▶ [About this exercise]
Return the records exactly, from the first line through the "The (Q2) half" line.

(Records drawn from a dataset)
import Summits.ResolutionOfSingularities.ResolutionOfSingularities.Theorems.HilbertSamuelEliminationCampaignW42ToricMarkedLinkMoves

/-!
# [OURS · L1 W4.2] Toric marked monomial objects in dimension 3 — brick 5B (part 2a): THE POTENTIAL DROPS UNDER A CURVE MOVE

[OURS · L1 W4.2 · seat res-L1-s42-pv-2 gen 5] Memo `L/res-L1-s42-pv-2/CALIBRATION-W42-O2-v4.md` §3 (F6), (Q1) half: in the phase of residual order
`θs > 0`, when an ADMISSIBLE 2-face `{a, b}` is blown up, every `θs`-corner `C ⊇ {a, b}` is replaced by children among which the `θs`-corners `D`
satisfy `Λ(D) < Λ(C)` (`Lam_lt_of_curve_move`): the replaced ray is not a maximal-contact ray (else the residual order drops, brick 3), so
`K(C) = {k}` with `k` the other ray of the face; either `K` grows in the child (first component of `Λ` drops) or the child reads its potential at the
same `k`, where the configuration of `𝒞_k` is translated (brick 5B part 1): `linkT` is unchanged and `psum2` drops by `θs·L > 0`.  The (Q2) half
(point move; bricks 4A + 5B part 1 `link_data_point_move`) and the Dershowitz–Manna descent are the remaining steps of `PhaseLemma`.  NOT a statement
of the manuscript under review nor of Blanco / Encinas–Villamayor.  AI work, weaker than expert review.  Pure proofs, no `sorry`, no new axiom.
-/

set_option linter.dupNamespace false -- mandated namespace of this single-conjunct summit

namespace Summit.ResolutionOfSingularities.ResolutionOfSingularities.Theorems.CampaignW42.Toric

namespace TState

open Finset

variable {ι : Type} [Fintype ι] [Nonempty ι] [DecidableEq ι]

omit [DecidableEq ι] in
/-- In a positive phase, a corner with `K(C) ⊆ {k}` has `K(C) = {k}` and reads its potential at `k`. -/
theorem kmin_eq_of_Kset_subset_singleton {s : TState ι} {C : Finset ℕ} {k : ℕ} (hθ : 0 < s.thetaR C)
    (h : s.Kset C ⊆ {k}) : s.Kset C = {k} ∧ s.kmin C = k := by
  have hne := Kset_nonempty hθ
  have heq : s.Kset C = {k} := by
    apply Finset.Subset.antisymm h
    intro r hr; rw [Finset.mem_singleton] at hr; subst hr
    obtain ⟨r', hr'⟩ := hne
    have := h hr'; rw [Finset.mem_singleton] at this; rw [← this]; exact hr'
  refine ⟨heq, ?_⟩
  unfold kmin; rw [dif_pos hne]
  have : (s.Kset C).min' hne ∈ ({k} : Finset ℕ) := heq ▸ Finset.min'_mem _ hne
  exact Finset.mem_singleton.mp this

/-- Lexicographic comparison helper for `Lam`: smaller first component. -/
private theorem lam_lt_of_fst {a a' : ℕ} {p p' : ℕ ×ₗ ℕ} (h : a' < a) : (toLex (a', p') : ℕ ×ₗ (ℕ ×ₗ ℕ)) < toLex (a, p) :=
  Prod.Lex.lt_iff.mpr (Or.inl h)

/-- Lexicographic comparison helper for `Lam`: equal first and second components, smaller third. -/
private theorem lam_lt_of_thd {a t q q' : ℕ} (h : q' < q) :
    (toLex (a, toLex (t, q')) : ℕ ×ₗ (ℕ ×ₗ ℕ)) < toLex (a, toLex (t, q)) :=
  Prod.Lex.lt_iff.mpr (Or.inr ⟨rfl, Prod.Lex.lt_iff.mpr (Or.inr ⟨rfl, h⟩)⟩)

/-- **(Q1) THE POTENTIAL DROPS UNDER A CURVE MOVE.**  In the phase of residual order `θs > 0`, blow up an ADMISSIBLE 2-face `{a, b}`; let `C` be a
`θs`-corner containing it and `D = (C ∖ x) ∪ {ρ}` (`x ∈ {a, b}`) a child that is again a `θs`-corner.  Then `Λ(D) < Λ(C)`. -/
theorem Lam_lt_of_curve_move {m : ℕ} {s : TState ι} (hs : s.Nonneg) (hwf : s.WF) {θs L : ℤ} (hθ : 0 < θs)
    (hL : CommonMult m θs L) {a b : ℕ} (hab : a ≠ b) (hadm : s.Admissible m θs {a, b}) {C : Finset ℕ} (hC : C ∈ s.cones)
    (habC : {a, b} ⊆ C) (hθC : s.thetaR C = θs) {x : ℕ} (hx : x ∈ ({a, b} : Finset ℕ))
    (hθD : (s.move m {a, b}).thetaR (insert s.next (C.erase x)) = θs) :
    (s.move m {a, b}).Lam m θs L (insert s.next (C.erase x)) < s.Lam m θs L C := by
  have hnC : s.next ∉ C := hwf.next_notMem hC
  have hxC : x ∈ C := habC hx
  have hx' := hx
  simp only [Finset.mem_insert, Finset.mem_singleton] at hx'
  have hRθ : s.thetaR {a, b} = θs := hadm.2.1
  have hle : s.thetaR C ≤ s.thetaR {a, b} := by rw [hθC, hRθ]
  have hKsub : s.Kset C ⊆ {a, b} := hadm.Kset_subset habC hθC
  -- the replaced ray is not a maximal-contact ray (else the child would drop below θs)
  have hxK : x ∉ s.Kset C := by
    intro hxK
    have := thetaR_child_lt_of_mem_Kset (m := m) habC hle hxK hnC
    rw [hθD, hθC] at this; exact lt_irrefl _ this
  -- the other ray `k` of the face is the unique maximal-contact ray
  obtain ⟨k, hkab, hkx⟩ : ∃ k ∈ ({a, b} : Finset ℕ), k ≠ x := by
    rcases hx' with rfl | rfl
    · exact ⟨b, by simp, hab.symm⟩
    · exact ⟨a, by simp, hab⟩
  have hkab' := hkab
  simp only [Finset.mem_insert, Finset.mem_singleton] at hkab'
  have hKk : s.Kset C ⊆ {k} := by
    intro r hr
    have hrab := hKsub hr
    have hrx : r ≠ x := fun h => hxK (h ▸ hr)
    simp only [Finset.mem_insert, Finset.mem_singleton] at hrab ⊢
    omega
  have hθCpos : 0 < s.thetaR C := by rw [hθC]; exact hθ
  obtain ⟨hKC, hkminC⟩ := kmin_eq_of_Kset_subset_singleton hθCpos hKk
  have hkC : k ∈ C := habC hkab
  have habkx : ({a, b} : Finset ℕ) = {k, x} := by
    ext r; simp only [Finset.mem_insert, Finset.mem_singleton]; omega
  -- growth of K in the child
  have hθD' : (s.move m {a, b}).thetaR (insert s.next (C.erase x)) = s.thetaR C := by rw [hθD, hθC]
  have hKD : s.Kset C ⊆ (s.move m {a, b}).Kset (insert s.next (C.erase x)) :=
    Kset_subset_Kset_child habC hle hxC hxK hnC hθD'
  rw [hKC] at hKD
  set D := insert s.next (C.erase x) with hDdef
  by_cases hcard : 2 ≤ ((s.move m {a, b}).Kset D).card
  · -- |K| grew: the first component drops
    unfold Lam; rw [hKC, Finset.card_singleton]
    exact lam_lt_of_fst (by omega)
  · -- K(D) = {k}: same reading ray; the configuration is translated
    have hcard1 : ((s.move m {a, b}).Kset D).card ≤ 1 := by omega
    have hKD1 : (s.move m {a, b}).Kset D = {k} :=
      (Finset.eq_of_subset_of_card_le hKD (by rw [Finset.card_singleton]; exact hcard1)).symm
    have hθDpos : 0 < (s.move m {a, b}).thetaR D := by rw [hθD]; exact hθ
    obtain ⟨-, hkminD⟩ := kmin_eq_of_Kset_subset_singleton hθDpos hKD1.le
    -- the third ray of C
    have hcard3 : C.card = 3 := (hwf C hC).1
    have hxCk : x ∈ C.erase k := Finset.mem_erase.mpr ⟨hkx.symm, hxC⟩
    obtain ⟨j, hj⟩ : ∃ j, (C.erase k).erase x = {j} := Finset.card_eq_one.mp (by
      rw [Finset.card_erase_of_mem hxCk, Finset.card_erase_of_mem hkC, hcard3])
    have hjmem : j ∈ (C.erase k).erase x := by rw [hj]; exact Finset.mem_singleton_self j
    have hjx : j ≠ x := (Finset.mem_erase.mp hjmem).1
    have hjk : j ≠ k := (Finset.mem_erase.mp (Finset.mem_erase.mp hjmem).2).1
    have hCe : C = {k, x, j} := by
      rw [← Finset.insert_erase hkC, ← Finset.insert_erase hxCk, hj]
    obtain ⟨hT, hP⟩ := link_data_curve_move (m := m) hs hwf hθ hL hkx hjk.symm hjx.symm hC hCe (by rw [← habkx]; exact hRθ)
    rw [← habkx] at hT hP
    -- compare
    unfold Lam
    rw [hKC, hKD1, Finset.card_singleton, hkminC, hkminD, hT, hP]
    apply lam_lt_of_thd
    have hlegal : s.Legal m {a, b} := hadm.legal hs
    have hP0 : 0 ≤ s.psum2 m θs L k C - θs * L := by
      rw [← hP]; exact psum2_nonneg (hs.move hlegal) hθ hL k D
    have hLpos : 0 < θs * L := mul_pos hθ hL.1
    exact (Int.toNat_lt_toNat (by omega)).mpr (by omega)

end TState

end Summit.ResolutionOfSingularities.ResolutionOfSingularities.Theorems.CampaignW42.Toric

▶ [Exercise solution]
import Summits.ResolutionOfSingularities.ResolutionOfSingularities.Theorems.HilbertSamuelEliminationCampaignW42ToricMarkedLinkMoves

/-!
# [OURS · L1 W4.2] Toric marked monomial objects in dimension 3 — brick 5B (part 2a): THE POTENTIAL DROPS UNDER A CURVE MOVE

[OURS · L1 W4.2 · seat res-L1-s42-pv-2 gen 5] Memo `L/res-L1-s42-pv-2/CALIBRATION-W42-O2-v4.md` §3 (F6), (Q1) half: in the phase of residual order
`θs > 0`, when an ADMISSIBLE 2-face `{a, b}` is blown up, every `θs`-corner `C ⊇ {a, b}` is replaced by children among which the `θs`-corners `D`
satisfy `Λ(D) < Λ(C)` (`Lam_lt_of_curve_move`): the replaced ray is not a maximal-contact ray (else the residual order drops, brick 3), so
`K(C) = {k}` with `k` the other ray of the face; either `K` grows in the child (first component of `Λ` drops) or the child reads its potential at the
same `k`, where the configuration of `𝒞_k` is translated (brick 5B part 1): `linkT` is unchanged and `psum2` drops by `θs·L > 0`.  The (Q2) half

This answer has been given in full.